=== REQUIREMENT ===
What is needed here is an exact repetition of the records below, beginning at the line that has "set Q' : EuclideanSpace" and stopping after the line that has "have hQ1' : ContDiff".

[Saved data entries]
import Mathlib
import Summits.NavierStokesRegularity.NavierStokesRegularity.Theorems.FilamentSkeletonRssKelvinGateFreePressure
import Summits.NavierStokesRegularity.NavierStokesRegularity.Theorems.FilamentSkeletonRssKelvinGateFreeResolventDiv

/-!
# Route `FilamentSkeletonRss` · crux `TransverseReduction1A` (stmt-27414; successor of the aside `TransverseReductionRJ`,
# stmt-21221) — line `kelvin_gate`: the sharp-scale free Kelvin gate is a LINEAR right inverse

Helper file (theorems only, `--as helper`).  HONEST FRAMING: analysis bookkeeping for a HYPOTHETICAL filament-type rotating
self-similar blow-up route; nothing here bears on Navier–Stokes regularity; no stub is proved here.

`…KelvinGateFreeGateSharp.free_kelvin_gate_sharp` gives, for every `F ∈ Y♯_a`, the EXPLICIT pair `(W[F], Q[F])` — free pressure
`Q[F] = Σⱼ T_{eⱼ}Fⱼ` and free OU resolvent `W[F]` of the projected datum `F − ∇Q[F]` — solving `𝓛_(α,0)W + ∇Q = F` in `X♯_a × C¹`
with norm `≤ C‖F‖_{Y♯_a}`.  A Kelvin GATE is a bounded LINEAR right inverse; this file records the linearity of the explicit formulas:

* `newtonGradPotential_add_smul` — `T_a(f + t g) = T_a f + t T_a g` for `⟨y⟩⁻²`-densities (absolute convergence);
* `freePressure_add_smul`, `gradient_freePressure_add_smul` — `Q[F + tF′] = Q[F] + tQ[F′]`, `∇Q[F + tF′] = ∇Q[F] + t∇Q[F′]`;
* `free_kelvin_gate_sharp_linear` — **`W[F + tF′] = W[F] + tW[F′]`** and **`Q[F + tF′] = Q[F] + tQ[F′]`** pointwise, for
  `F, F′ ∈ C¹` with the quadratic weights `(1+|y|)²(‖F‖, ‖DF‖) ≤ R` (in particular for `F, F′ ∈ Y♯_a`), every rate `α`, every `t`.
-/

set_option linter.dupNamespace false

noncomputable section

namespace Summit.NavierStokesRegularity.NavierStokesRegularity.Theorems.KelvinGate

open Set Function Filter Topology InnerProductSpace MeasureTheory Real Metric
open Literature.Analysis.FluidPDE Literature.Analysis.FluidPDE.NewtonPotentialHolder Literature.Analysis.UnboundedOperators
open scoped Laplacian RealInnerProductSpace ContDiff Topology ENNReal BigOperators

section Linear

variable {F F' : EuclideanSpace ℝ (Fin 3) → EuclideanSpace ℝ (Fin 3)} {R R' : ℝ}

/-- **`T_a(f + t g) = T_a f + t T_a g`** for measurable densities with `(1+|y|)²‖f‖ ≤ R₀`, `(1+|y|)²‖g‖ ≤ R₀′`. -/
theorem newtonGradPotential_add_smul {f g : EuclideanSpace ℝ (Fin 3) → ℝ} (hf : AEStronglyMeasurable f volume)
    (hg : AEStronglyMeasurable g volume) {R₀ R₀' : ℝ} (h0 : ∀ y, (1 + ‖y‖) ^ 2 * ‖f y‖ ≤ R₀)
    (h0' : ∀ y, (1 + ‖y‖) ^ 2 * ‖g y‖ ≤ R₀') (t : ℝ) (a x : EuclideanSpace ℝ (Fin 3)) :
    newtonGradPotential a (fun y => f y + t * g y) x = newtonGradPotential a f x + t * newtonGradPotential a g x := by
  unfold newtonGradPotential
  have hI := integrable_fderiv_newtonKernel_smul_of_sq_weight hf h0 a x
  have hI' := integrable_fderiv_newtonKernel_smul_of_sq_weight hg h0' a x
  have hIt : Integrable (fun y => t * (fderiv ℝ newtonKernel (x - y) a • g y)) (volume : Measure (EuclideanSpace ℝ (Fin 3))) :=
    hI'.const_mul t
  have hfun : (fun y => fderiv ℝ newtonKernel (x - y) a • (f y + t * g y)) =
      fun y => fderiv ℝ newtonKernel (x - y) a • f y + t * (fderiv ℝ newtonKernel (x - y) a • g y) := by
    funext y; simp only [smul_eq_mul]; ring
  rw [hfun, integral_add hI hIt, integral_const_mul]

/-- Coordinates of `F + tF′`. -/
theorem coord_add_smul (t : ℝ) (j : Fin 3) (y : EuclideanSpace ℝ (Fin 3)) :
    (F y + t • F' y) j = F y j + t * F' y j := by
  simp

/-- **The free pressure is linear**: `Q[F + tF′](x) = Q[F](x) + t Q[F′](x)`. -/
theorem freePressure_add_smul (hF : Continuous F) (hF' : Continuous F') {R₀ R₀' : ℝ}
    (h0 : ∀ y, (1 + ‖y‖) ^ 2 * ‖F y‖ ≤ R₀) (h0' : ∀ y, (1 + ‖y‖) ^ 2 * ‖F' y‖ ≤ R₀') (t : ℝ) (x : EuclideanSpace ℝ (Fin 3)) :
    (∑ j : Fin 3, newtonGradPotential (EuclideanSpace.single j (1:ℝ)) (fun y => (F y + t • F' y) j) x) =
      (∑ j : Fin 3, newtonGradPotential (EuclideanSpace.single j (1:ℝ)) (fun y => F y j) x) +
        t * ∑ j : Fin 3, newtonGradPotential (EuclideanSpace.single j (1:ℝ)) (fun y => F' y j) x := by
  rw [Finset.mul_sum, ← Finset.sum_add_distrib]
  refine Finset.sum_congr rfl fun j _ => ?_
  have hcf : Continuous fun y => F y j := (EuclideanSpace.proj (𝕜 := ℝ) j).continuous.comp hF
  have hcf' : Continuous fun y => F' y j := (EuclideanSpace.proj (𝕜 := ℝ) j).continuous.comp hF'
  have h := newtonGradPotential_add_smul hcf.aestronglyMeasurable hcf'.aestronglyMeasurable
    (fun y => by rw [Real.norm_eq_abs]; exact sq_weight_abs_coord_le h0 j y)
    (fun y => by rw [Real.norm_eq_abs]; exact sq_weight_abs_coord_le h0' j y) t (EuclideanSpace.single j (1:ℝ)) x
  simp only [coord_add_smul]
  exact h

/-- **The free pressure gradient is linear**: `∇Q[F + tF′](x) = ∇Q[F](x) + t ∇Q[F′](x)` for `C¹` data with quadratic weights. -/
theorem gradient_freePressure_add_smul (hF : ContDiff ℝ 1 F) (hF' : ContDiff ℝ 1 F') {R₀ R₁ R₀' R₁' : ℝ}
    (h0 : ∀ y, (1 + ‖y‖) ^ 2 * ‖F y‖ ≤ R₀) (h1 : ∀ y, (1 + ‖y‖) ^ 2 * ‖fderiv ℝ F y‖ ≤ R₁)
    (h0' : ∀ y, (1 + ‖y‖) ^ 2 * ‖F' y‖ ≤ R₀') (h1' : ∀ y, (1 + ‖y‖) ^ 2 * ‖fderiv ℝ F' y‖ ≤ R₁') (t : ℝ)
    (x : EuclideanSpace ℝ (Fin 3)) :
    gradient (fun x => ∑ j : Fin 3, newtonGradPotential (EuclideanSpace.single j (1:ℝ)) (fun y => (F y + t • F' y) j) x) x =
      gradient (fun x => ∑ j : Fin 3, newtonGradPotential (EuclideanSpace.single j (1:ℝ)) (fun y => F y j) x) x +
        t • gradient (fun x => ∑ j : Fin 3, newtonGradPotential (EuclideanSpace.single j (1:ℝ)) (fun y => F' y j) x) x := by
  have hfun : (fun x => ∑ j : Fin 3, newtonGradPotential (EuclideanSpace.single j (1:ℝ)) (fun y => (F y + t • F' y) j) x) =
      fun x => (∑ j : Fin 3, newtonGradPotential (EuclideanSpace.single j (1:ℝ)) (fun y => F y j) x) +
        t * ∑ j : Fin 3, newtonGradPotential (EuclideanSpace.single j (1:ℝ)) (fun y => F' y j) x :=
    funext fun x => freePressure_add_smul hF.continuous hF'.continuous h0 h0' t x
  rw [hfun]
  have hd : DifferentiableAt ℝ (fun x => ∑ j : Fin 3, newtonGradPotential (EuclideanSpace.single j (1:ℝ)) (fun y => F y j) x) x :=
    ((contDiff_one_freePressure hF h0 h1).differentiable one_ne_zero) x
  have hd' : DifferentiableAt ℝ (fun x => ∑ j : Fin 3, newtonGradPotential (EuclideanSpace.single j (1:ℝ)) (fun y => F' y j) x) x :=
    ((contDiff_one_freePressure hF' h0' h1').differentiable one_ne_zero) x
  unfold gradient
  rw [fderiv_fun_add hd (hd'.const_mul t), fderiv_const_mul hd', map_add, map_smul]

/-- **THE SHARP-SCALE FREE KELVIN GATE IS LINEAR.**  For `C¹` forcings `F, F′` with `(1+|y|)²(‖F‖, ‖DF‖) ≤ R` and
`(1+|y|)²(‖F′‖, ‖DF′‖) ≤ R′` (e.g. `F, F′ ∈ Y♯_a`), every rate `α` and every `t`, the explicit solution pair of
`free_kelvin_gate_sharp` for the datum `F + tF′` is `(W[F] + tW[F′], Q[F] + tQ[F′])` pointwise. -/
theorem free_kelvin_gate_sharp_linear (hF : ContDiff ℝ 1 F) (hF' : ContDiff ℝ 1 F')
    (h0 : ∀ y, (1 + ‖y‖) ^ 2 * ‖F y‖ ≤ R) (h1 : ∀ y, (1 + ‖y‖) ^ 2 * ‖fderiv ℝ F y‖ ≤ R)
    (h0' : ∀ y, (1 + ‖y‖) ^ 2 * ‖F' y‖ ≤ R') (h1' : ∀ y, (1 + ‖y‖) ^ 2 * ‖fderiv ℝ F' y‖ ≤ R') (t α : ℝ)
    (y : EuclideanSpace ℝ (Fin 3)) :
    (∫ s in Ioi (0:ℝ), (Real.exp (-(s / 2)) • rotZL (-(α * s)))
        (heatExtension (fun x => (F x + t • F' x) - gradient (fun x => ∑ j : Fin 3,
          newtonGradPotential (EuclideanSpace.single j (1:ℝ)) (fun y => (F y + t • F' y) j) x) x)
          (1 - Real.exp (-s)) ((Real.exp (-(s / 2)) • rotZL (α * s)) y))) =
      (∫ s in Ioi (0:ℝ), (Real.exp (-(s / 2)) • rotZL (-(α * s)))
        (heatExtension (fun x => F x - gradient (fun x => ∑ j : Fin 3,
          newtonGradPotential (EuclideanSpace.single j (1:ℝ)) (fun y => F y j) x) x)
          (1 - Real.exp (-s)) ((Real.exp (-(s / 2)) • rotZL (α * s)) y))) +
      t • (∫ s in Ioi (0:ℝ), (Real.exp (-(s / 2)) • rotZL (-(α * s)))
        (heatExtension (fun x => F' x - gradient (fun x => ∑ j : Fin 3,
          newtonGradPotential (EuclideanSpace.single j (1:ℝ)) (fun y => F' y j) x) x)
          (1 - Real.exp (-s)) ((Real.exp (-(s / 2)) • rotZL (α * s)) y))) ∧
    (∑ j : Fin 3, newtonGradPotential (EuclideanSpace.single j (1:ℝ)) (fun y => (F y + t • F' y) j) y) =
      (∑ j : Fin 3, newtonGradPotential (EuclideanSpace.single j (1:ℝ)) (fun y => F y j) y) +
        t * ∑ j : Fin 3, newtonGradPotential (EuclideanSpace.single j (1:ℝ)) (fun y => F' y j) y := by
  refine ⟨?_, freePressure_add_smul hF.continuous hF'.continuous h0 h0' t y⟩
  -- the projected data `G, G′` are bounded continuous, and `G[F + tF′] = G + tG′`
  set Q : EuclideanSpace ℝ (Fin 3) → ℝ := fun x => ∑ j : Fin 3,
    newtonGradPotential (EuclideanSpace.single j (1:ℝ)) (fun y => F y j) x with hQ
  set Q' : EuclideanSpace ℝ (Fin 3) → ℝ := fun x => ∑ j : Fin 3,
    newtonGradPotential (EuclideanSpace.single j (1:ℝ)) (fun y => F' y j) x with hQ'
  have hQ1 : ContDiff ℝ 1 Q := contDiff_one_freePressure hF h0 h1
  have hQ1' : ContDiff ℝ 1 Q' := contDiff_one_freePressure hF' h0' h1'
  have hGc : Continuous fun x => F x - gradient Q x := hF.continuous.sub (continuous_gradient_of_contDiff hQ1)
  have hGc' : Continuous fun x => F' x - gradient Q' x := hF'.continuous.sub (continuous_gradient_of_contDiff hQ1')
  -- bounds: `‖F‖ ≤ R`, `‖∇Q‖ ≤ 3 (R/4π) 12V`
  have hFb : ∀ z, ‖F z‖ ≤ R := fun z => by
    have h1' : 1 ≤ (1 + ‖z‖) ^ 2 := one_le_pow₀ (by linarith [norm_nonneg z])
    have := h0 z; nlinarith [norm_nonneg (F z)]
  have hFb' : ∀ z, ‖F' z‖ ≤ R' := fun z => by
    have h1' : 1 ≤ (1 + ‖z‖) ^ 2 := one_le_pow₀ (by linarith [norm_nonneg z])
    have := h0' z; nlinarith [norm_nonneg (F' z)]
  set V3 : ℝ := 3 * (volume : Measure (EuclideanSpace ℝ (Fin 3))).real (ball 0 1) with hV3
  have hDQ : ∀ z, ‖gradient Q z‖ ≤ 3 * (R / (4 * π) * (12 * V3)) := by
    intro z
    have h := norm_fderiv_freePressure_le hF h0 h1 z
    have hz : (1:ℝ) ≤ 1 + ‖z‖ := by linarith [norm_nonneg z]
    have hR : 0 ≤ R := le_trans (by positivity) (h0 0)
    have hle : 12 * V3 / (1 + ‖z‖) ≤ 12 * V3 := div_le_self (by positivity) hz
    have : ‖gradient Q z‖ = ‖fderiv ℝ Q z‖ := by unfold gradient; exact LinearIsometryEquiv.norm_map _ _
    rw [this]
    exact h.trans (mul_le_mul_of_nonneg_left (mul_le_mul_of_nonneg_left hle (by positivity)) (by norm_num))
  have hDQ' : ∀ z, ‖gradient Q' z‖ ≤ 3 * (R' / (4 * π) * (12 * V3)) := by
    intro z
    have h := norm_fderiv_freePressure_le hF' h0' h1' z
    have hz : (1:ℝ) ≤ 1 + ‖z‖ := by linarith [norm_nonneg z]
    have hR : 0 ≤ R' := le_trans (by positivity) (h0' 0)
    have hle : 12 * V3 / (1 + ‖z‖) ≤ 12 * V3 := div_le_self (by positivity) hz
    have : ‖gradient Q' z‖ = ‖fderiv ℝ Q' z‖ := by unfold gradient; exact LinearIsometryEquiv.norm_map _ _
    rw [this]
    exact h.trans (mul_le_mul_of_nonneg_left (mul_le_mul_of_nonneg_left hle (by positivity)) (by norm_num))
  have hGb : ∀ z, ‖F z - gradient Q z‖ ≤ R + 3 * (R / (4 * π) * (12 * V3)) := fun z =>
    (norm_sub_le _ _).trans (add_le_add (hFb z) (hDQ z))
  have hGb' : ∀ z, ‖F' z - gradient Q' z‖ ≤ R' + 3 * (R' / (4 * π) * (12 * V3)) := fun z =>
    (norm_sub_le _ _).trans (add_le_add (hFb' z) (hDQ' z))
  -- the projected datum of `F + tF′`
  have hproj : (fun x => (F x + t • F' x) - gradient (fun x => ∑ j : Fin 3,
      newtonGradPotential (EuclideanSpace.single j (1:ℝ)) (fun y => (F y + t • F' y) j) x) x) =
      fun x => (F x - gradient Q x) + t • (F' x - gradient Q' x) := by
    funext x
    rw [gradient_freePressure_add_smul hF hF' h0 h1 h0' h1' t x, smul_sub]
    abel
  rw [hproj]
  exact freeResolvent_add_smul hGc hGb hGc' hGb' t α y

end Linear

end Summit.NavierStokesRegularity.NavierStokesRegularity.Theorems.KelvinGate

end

=== PROBLEM SOLUTION ===
  set Q' : EuclideanSpace ℝ (Fin 3) → ℝ := fun x => ∑ j : Fin 3,
    newtonGradPotential (EuclideanSpace.single j (1:ℝ)) (fun y => F' y j) x with hQ'
  have hQ1 : ContDiff ℝ 1 Q := contDiff_one_freePressure hF h0 h1
  have hQ1' : ContDiff ℝ 1 Q' := contDiff_one_freePressure hF' h0' h1'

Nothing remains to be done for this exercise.